The cases when there is no relation with the preceding or the following discourse fragment, that is, the construction is used in the absolute initial or final position, are marked as N/A (not applicable).

Further, to our data we apply the distinction between multinuclear vs. mononuclear (nucleus-satellite) relations based on the status of two discourse items with respect to each other. If both items are equal, they are regarded as two nuclei; this is the case for Contrast, Parallel, Narration, and Result. If one item is dependent on the other, they are regarded as satellite and nucleus; this is the case for Condition, Elaboration, and Explanation. For the RR in dialogues, the reactive utterances are marked as satellites.

Besides, we record linguistic expressions that serve as markers for the identified RR.

In our study, we look at the rhetorical relations of constructions X cop X, labeled in the literature as equative tautologies and discussed with regard to their argumentative force due to the literal truthfulness [14,15,16].

3 Improving Annotation Validity Through Agreement Measurement

3.1 Inter-Annotator Agreement (IAA) Methods

Computational linguistics traditionally uses the practice of annotation of single item by several people and then comparing the annotations.

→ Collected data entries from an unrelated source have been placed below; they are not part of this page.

/-- `μ_Λ` is an additive Haar measure (translation invariant, finite on compacts, positive on opens).
[cite: MochizukiAbsTopIII2015, Prop. 5.7 (i)(a)(1)(2) p. 137] -/
instance isAddHaarMeasure_haar : IsAddHaarMeasure Λ.haar := by
  unfold haar; infer_instance

/-- `μ_Λ` is regular. [cite: MochizukiAbsTopIII2015, Prop. 5.7 (i)(a) p. 137] -/
instance regular_haar : Λ.haar.Regular := by
  unfold haar; infer_instance

/-- Translation invariance: `μ_Λ(x + A) = μ_Λ(A)`.
[cite: MochizukiAbsTopIII2015, Prop. 5.7 (i)(a)(2) p. 137] -/
theorem haar_vadd (x : V) (A : Set V) : Λ.haar (x +ᵥ A) = Λ.haar A :=
  measure_vadd _ _ _

/-- Additivity on disjoint measurable sets: `μ_Λ(A ∪ B) = μ_Λ(A) + μ_Λ(B)`.
[cite: MochizukiAbsTopIII2015, Prop. 5.7 (i)(a)(1) p. 137] -/
theorem haar_union {A B : Set V} (hB : MeasurableSet B) (h : Disjoint A B) :
    Λ.haar (A ∪ B) = Λ.haar A + Λ.haar B :=
  measure_union h hB

/-- Nonempty open sets have positive volume. [cite: MochizukiAbsTopIII2015, Prop. 5.7 (i)(a) p. 137] -/
theorem haar_pos_of_isOpen {A : Set V} (hA : IsOpen A) (hne : A.Nonempty) : 0 < Λ.haar A :=
  hA.measure_pos Λ.haar hne

/-- Compact sets have finite volume. [cite: MochizukiAbsTopIII2015, Prop. 5.7 (i)(a) p. 137] -/
theorem haar_lt_top_of_isCompact {A : Set V} (hA : IsCompact A) : Λ.haar A < ∞ :=
  hA.measure_lt_top

/-- **Uniqueness** (Haar form of [AbsTopIII] Prop. 5.7 (i)(a)): every regular additive Haar measure
`μ` on `V` is `μ(Λ) · μ_Λ`. [cite: MochizukiAbsTopIII2015, Prop. 5.7 (i)(a) p. 137] -/
theorem haar_unique (μ : Measure V) [IsAddHaarMeasure μ] [μ.Regular] :
    μ = μ (Λ : Set V) • Λ.haar := by
  haveI : LocallyCompactSpace V := Λ.locallyCompactSpace
  have h := isAddLeftInvariant_eq_smul_of_regular μ Λ.haar
  have hc : μ (Λ : Set V) = (addHaarScalarFactor μ Λ.haar : ℝ≥0∞) := by
    conv_lhs => rw [h]
    rw [Measure.coe_nnreal_smul_apply, haar_self, mul_one]
  rw [hc, Measure.coe_nnreal_smul]
  exact h

/-- **Uniqueness**: a regular additive Haar measure `μ` with `μ(Λ) = 1` IS `μ_Λ` ("there exists a
unique map … that satisfies … (1) additivity … (2) ⊞-translation invariance … (3) normalization").
[cite: MochizukiAbsTopIII2015, Prop. 5.7 (i)(a) p. 137] -/
theorem eq_haar (μ : Measure V) [IsAddHaarMeasure μ] [μ.Regular] (hμ : μ (Λ : Set V) = 1) :
    μ = Λ.haar := by
  rw [Λ.haar_unique μ, hμ, one_smul]

/-! ### Index formula: volumes of open subgroups -/

omit [IsTopologicalAddGroup V] in
/-- The inclusion `Λ ↪ V` is a measurable embedding (Λ is open, hence measurable). [folklore] -/
private theorem measurableEmbedding_coe :
    MeasurableEmbedding ((↑) : Λ.toOpenAddSubgroup.toAddSubgroup → V) :=
  MeasurableEmbedding.subtype_coe Λ.measurableSet

/-- The restriction of `μ_Λ` to the compact open subgroup `Λ` is translation invariant on `Λ`.
[cite: MochizukiAbsTopIII2015, Prop. 5.7 (i)(a)(2) p. 137] -/
theorem isAddLeftInvariant_comap :
    (Λ.haar.comap ((↑) : Λ.toOpenAddSubgroup.toAddSubgroup → V)).IsAddLeftInvariant := by
  have hemb := Λ.measurableEmbedding_coe
  refine ⟨fun g => ?_⟩
  ext A hA
  rw [map_apply (measurable_const_add g) hA, hemb.comap_apply, hemb.comap_apply]
  have hset : ((↑) : Λ.toOpenAddSubgroup.toAddSubgroup → V) '' ((fun x => g + x) ⁻¹' A) =
      (fun x : V => (g : V) + x) ⁻¹'
        (((↑) : Λ.toOpenAddSubgroup.toAddSubgroup → V) '' A) := by
    ext x
    constructor
    · rintro ⟨a, ha, rfl⟩
      exact ⟨g + a, ha, by simp⟩
    · rintro ⟨a, ha, hax⟩
      simp only at hax
      have hx : x ∈ (Λ.toOpenAddSubgroup : AddSubgroup V) := by
        have : x = (a : V) - (g : V) := by rw [hax]; abel
        rw [this]
        exact sub_mem a.2 g.2
      refine ⟨⟨x, hx⟩, ?_, rfl⟩
      change g + ⟨x, hx⟩ ∈ A
      have : g + ⟨x, hx⟩ = a := by
        ext
        change (g : V) + x = a
        rw [hax]
      rwa [this]
  rw [hset, measure_preimage_add]

/-- **Coset counting**: for an open subgroup `H ≤ Λ`, `[Λ : H] · μ_Λ(H) = 1`.
[cite: MochizukiAbsTopIII2015, Prop. 5.7 (i)(a) p. 137] -/
theorem relIndex_mul_haar_coe (H : OpenAddSubgroup V)
    (hH : (H : AddSubgroup V) ≤ (Λ.toOpenAddSubgroup : AddSubgroup V)) :
    ((H : AddSubgroup V).relIndex (Λ.toOpenAddSubgroup : AddSubgroup V) : ℝ≥0∞) *
      Λ.haar (H : Set V) = 1 := by
  haveI := Λ.finiteIndex_addSubgroupOf H
  haveI := Λ.isAddLeftInvariant_comap
  have hemb := Λ.measurableEmbedding_coe
  set H' := (H : AddSubgroup V).addSubgroupOf (Λ.toOpenAddSubgroup : AddSubgroup V) with hH'
  have hHm : MeasurableSet (H' : Set (Λ.toOpenAddSubgroup : AddSubgroup V)) := by
    rw [hH', AddSubgroup.coe_addSubgroupOf]
    exact measurable_subtype_coe H.isOpen.measurableSet
  have key := AddSubgroup.index_mul_measure H' hHm
    (Λ.haar.comap ((↑) : Λ.toOpenAddSubgroup.toAddSubgroup → V))
  rw [hemb.comap_apply, hemb.comap_apply, image_univ, Subtype.range_coe_subtype] at key
  have h1 : ((↑) : Λ.toOpenAddSubgroup.toAddSubgroup → V) ''
      (H' : Set (Λ.toOpenAddSubgroup : AddSubgroup V)) = (H : Set V) := by
    rw [hH', AddSubgroup.coe_addSubgroupOf, AddSubgroup.coe_subtype]
    ext x
    constructor
    · rintro ⟨a, ha, rfl⟩
      exact ha
    · intro hx
      exact ⟨⟨x, hH hx⟩, hx, rfl⟩
  have h2 : {x : V | x ∈ (Λ.toOpenAddSubgroup : AddSubgroup V)} = (Λ : Set V) := rfl
  rw [h1, h2, haar_self] at key
  exact key

/-- **Index formula**: `μ_Λ(H) = [Λ : H]⁻¹` for an open subgroup `H ≤ Λ` (e.g. `μ_k(m_k^n) = q^{−n}`).
[cite: MochizukiAbsTopIII2015, Prop. 5.7 (i)(a) p. 137] -/
theorem haar_coe_eq_inv_relIndex (H : OpenAddSubgroup V)
    (hH : (H : AddSubgroup V) ≤ (Λ.toOpenAddSubgroup : AddSubgroup V)) :
    Λ.haar (H : Set V) =
      (((H : AddSubgroup V).relIndex (Λ.toOpenAddSubgroup : AddSubgroup V) : ℝ≥0∞))⁻¹ := by
  have key := Λ.relIndex_mul_haar_coe H hH
  have hq : ((H : AddSubgroup V).relIndex (Λ.toOpenAddSubgroup : AddSubgroup V) : ℝ≥0∞) ≠ 0 := by
    exact_mod_cast (Λ.relIndex_pos H).ne'
  have hq' : ((H : AddSubgroup V).relIndex (Λ.toOpenAddSubgroup : AddSubgroup V) : ℝ≥0∞) ≠ ∞ :=
    ENNReal.natCast_ne_top _
  rw [← mul_one ((_ : ℝ≥0∞))⁻¹, ← key, ← mul_assoc, ENNReal.inv_mul_cancel hq hq', one_mul]

/-! ### Scaling under continuous additive automorphisms ([AbsTopIII] Prop. 5.7 (i)(b)) -/

/-- The image of `Λ` under a continuous additive automorphism has positive finite volume.
[cite: MochizukiAbsTopIII2015, Prop. 5.7 (i)(b) p. 138] -/
theorem haar_image_self_pos (φ : V ≃ₜ+ V) : 0 < Λ.haar (φ '' (Λ : Set V)) :=
  Λ.haar_pos_of_isOpen (φ.toHomeomorph.isOpenMap _ Λ.isOpen) (Λ.nonempty.image _)

/-- … and finite volume. [cite: MochizukiAbsTopIII2015, Prop. 5.7 (i)(b) p. 138] -/
theorem haar_image_self_lt_top (φ : V ≃ₜ+ V) : Λ.haar (φ '' (Λ : Set V)) < ∞ :=
  Λ.haar_lt_top_of_isCompact (Λ.isCompact.image φ.continuous)

/-- **Volume scaling**: a continuous additive automorphism `φ` of `V` multiplies `μ_Λ` by the constant
`μ_Λ(φ(Λ))`: `μ_Λ(φ(A)) = μ_Λ(φ(Λ)) · μ_Λ(A)` — the modulus of `φ`; for `φ = (x · −)` on a local
field this is "`μ̇_k(x) := μ_k(x·O_k)`". [cite: MochizukiAbsTopIII2015, Prop. 5.7 (i)(b) p. 138] -/
theorem haar_image (φ : V ≃ₜ+ V) (A : Set V) :
    Λ.haar (φ '' A) = Λ.haar (φ '' (Λ : Set V)) * Λ.haar A := by
  haveI : LocallyCompactSpace V := Λ.locallyCompactSpace
  -- the pulled-back measure `A ↦ μ_Λ(φ(A))` is `map φ⁻¹ μ_Λ`, a regular Haar measure
  let ν : Measure V := Λ.haar.map φ.symm
  haveI : IsAddHaarMeasure ν := φ.symm.isAddHaarMeasure_map Λ.haar
  haveI : ν.Regular := Regular.map φ.symm.toHomeomorph
  have hν : ∀ B : Set V, ν B = Λ.haar (φ '' B) := fun B => by
    change (Λ.haar.map φ.symm.toHomeomorph.toMeasurableEquiv) B = _
    rw [MeasurableEquiv.map_apply]
    congr 1
    exact (φ.toEquiv.image_eq_preimage_symm B).symm
  have hu := Λ.haar_unique ν
  have := congrArg (fun m : Measure V => m A) hu
  simp only [Measure.smul_apply, smul_eq_mul] at this
  rw [hν, hν] at this
  exact this

/-- Automorphisms preserving the integral structure preserve volumes ("in particular, if `x ∈ O_k^×`,
then `μ^log_k(x·A) = μ^log_k(A)`"). [cite: MochizukiAbsTopIII2015, Prop. 5.7 (i)(b) p. 138] -/
theorem haar_image_of_image_eq (φ : V ≃ₜ+ V) (hφ : φ '' (Λ : Set V) = (Λ : Set V)) (A : Set V) :
    Λ.haar (φ '' A) = Λ.haar A := by
  rw [Λ.haar_image φ A, hφ, haar_self, one_mul]

/-! ### Change of integral structure -/

/-- Two integral structures on the same group give proportional volumes:
`μ_{Λ'} = μ_Λ(Λ')⁻¹ · μ_Λ`. [cite: MochizukiAbsTopIII2015, Prop. 5.7 (i)(a) p. 137] -/
theorem haar_eq_smul_haar (Λ' : IntegralStructure V) :
    Λ'.haar = (Λ.haar (Λ' : Set V))⁻¹ • Λ.haar := by
  have h := Λ'.haar_unique Λ.haar
  have h0 : Λ.haar (Λ' : Set V) ≠ 0 := (Λ.haar_pos_of_isOpen Λ'.isOpen Λ'.nonempty).ne'
  have ht : Λ.haar (Λ' : Set V) ≠ ∞ := (Λ.haar_lt_top_of_isCompact Λ'.isCompact).ne
  have : (Λ.haar (Λ' : Set V))⁻¹ • Λ.haar = (Λ.haar (Λ' : Set V))⁻¹ • (Λ.haar (Λ' : Set V) • Λ'.haar) :=
    congrArg _ h
  rw [this, smul_smul, ENNReal.inv_mul_cancel h0 ht, one_smul]

/-! ### Images of the integral structure under automorphisms; compact open regions -/

/-- The image `φ(Λ)` of the integral structure under a continuous additive automorphism `φ`, as an
open subgroup (the preimage of `Λ` under `φ⁻¹`). [cite: MochizukiAbsTopIII2015, Prop. 5.7 (i)(b) p. 138] -/
def imageOpenAddSubgroup (φ : V ≃ₜ+ V) : OpenAddSubgroup V :=
  Λ.toOpenAddSubgroup.comap (φ.symm.toAddEquiv : V →+ V) φ.symm.continuous

omit [IsTopologicalAddGroup V] [MeasurableSpace V] [BorelSpace V] in
/-- `φ(Λ)` as a set. [cite: MochizukiAbsTopIII2015, Prop. 5.7 (i)(b) p. 138] -/
@[simp] theorem coe_imageOpenAddSubgroup (φ : V ≃ₜ+ V) :
    (Λ.imageOpenAddSubgroup φ : Set V) = φ '' (Λ : Set V) := by
  rw [imageOpenAddSubgroup, OpenAddSubgroup.coe_comap, coe_eq]
  ext x
  simp only [mem_preimage, AddMonoidHom.coe_coe, SetLike.mem_coe, mem_image]
  constructor
  · intro hx
    exact ⟨φ.symm x, hx, by simp⟩
  · rintro ⟨y, hy, rfl⟩
    have : φ.symm.toAddEquiv (φ y) = y := φ.symm_apply_apply y
    rw [this]
    exact hy

/-- The image `φ(Λ)` is again an integral structure (compact open subgroup).
[cite: MochizukiAbsTopIII2015, Prop. 5.7 (i)(b) p. 138] -/
def image (φ : V ≃ₜ+ V) : IntegralStructure V :=
  ⟨Λ.imageOpenAddSubgroup φ, by
    rw [coe_imageOpenAddSubgroup]
    exact Λ.isCompact.image φ.continuous⟩

omit [IsTopologicalAddGroup V] [MeasurableSpace V] [BorelSpace V] in
/-- `Λ.image φ` as a set is `φ(Λ)`. [cite: MochizukiAbsTopIII2015, Prop. 5.7 (i)(b) p. 138] -/
@[simp] theorem coe_image (φ : V ≃ₜ+ V) : (Λ.image φ : Set V) = φ '' (Λ : Set V) :=
  Λ.coe_imageOpenAddSubgroup φ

The practice is applied to improve annotation guidelines, to identify phenomena that are hard to annotate, to assess the range of possible interpretations, and to improve annotation validity, see for example, [17].

Comparison of annotator judgments can be performed using calculation of agreement indices. The general scheme can be described as follows. Multiple annotators independently perform linguistic markup by following the guideline. Then, using statistical measures, the consistency of the annotation is assessed, that is, some coefficient of agreement is calculated. If the coefficient is below a certain threshold value, the guideline is subject to revision. After the improvement of the annotation scheme, the markup is performed again. After a certain number of iterations, implying guideline revision and re-annotation procedure, the guideline has to become clearer, and the annotation process should give reproducible results.

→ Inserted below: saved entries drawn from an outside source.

import Summits.BirchSwinnertonDyer.BirchSwinnertonDyer.Theses.VerticalContact
import Summits.BirchSwinnertonDyer.BirchSwinnertonDyer.Theorems.TamePinch.Negative.CMQuarticImage
import Literature.NumberTheory.EllipticCurves.PAdicHeightsProofs
import Literature.NumberTheory.EllipticCurves.BSDSelmerParityDokchitserProofs
import Literature.NumberTheory.EllipticCurves.ComplexMultiplicationHasCMProofs

/-!
# Disproof of `PGSelmerBSD` (stmt-BirchSwinnertonDyer-17810) — findings: NO KILL; not vacuous
# (32a2 in the sector); no hypothesis load-bearing for truth (crux = summit's potentially-good
# sector modulo Ш[p^∞]-finiteness at one prime); the ADMISSIBLE-prime strengthening is FALSE;
# a counterexample must have r_an ≥ 2 and an even gap ≥ 2 at EVERY prime

Standing crux disprover (refuter-cdisprove-stmt-BirchSwinnertonDyer-17810-0, cycle 1, 2026-08-17),
route VerticalContact. Prose only in docstrings; everything below is kernel-checked (0 sorry).
Inputs honoured: the crux-attack refuter's Probes (item evidence `Probes.lean`, SURVIVES verdict and
notes (i)/(ii)), the strategist's STRATEGY-CENSUS §Negation (N1)–(N3) and line `sector-split`, the
lead's PICKED (line `Sketch`, λ-minimal branch), `ledger negatives` (1 entry, 15532 TamePinch — its
witness `32a2` is REUSED here through the landed `Theorems/TamePinch/Negative/CMQuarticImage`).

The crux: `∀ W elliptic, globally minimal, (¬ ∃ q prime, multiplicative at q) →
  ∃ p prime, corank_{ℤ_p} Sel_{p^∞}(W/ℚ) = ord_{s=1} L(W,s)`.

## Findings (section ↦ theorem)

1. READ-BACK `pgSelmerBSD_iff` (Iff.rfl). `selmerCorank = zpCorank (dim A[p] − dim A/pA, ℕ-sub)` of
   the genuine `p^∞`-Selmer group, made honest by the PROVED identity `corank = rank + corank Ш[p^∞]`;
   `analyticRank = analyticOrderNatAt entireLFunction 1`; `HasMultiplicativeReductionAtPrime` = Mathlib
   reduction type of the `ℤ_q`-minimal model. `∃ p` carries NO side condition (p = 2, 3, bad,
   supersingular, small-image p all allowed). No junk operator bites.
2. SECTOR / NON-VACUITY. `not_exists_multiplicative_of_j_eq_intCast`: integral `j` ⟹ in the sector
   (via the tree theorem `one_lt_norm_j_of_hasMultiplicativeReductionAtPrime`, AEC VII.5.1(b));
   `thirtyTwoA2_no_multiplicative_prime`, `pgSelmerBSD_hypotheses_satisfiable`: `32a2 : y² = x³ − x`
   (`j = 1728`, `j_quartic`) is elliptic, globally minimal, in the sector — and CM (`hasCM_thirtyTwoA2`).
   (The Lean sector "every bad prime additive" is wider than "integral j": it also holds additive
   potentially-multiplicative curves, refuter note (i) on the item; both kinds are genuine.)
3. LOAD-BEARING ANALYSIS (a). `PGSelmerBSDWithoutSector`, `PGSelmerBSDWithoutHypotheses` (sector and
   global minimality dropped) are still implied by `BirchSwinnertonDyer ∧ (∀ W ∃ p, Ш(W)[p^∞] finite)`
   (`pgSelmerBSDWithoutHypotheses_of_bsd_of_exists_finite_sha`, `…_of_bsd_of_shaPFinite`), hence NO
   `_false_without_<H>` theorem exists short of refuting BSD-rank or producing Ш infinite at every
   prime. Conversely `bsd_on_sector_of_pgSelmerBSD_of_shaPFinite`: crux ∧ item 0132 ⟹ summit on the
   sector. So modulo 0132 the crux IS the potentially-good sector of the summit in Selmer language
   (`C ↛ S` off the sector only; `S → C` needs one-prime Ш-finiteness). `[W.IsElliptic]`: not
   attacked profitably — the only singular cubic with computed invariants in tree, the cusp `y² = x³`
   (`SqueezeUB/Negative`), has `analyticRank = 0` and `E_ns[p^∞](ℚ̄) = 0`, so it would satisfy the
   conclusion (corank 0), not defeat it.
4. COUNTEREXAMPLE SHAPE. `pgSelmerBSD_counterexample_dichotomy` (unconditional: at every prime,
   BSD-rank fails at `W` or `corank Ш(W)[p^∞] ≥ 1`); `pgSelmerBSD_counterexample_shape` (mod GZK +
   `p`-parity: `r_an ≥ 2` and an EVEN gap `≥ 2` at every prime); `pgSelmerBSD_counterexample_sha_of_rank_eq`
   (if `rank = r_an` at `W`, then `corank Ш(W)[p^∞] ≥ 2` for ALL `p`); `pgSelmerBSD_iff_core` (mod GZK the
   crux ⟺ its `r_an ≥ 2` slice). No construction, heuristic or numerical signature of such a `W`
   exists; no kit job can refute (a refutation needs `corank_p ≠ r_an` at infinitely many `p`, and
   neither side is computable unconditionally) — instance CONFIRMATION only (Stein–Wuthrich pattern).
5. STRENGTHENINGS (c). FALSE: `pgSelmerBSD_strengthening_admissible_false` — "∃ ADMISSIBLE p (≥ 5, good
   ordinary, ρ̄ onto) with corank_p = r_an" fails at `32a2` (no odd surjective prime:
   `pgSelmerBSD_strengthening_oddSurjective_false`; `pgSelmerBSD_sector_meets_CM`). So the shape of the
   multiplicative branch of `closes` (`hUBmult`) cannot be copied to this sector, and every line needs
   a CM branch. NOT refutable: `∃p ↦ ∀p` (`PGSelmerBSDForall`) and the uniform-prime version — both
   implied by `BSD ∧ SelmerRankShaPFinite` (`pgSelmerBSDForall_of_bsd_of_shaPFinite`,
   `pgSelmerBSD_uniform_of_bsd_of_shaPFinite`).
6. `-- Targets`: none served (payload.targets = []; skeleton `sector_split` has stubs = items
   15878 / 0131 / 18086, each attacked on its own crux). `-- Line Sketch` (PICKED 2026-08-17, λ-minimal
   branch, C⁺ = `FreeOrderMinimalPrime`): not yet registered as a skeleton here; pre-attack notes in
   the docstring of `lineSketch_notes` below.

## Landed (Negative lane, importable)
* p158878 ACCEPTED — `Summits/…/Theorems/PGSelmerBSD/Negative/AdmissiblePrimeFalse.lean`
  (`PGSelmerBSDNegative.not_exists_multiplicative_of_j_eq_intCast`, `….thirtyTwoA2_no_multiplicative_prime`,
  `….hypotheses_satisfiable`, `….sector_meets_CM`, `….strengthening_admissible_false`,
  `….strengthening_oddSurjective_false`, `….j_quartic`).
* p160738 ACCEPTED — `Summits/…/Theorems/PGSelmerBSD/Negative/CounterexampleShape.lean`
  (`PGSelmerBSDNegative.not_summit_or_sha_wild_of_not`, `….not_shaPFinite_of_summit_of_not`,
  `….counterexample_dichotomy`, `….counterexample_shape`, `….counterexample_sha_of_rank_eq`,
  `….exists_core_witness_of_not`).
The copies below (namespace `…Cruxes.PGSelmerBSD.Disproof`) are kept so this work-file stays
self-contained; import the Theorems modules in proofs.

## Why it resists (for provers)
The statement is BSD-strength on its sector and conjecturally TRUE; both sides of the equality are
honest, non-computable invariants; the `∃ p` freedom makes it the weakest Selmer form of BSD-rank
(one prime per curve). The refuter's only levers — junk, vacuity, small models — are all closed:
(1) no junk, (2) sector inhabited, (3) the one small-model pattern of the negatives index (CM curve
without admissible prime) is neutralised by the side-condition-free `∃ p` and recorded as the false
strengthening of §5.
-/

set_option linter.dupNamespace false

The calculation and assessment of inter-annotator agreement is used in particular in corpus pragmatics and in the building of discourse-annotated corpora, for instance, for creation of speech-act annotated corpora, prosodically annotated corpora, coreference-annotated corpora, discourse-tagged corpora in the framework of Rhetorical Structure Theory, see for example, [18,19,20], and many others.

As stated in [21, p. 700], “Inter-annotator (or inter-coder) agreement has become the quasi-standard procedure for testing the accuracy of manual annotations. This process is based on the assumption that if multiple coders agree in their coding decisions of the same material, we can be certain that – at least for this set of data and this set of coders – annotations are free of unsystematic and distorting variations.”

According to [22, 23], the main sources of disagreement between annotators are:

  • gaps in the annotation guide, causing differences in comprehending instructions,

  • difficulty in interpreting a markable item, existence of debatable cases, or several possible interpretations,

  • annotators’ carelessness and their openness to distractions.

On the whole, agreement values are influenced by research domain, number of categories in a coding scheme, number of annotators, the presence or absence of annotators’ training and its intensity, the annotation purpose, and the method used for the calculation of agreement index, see [21, 24].

3.2 Agreement Measures

The commonly used and simplest measure of agreement is percentage agreement. To calculate the measure value, it is enough to divide the number of items on which two annotators agree by the total number of items. The measure is criticized as biased, since it lacks the correction for chance agreement [25, 26].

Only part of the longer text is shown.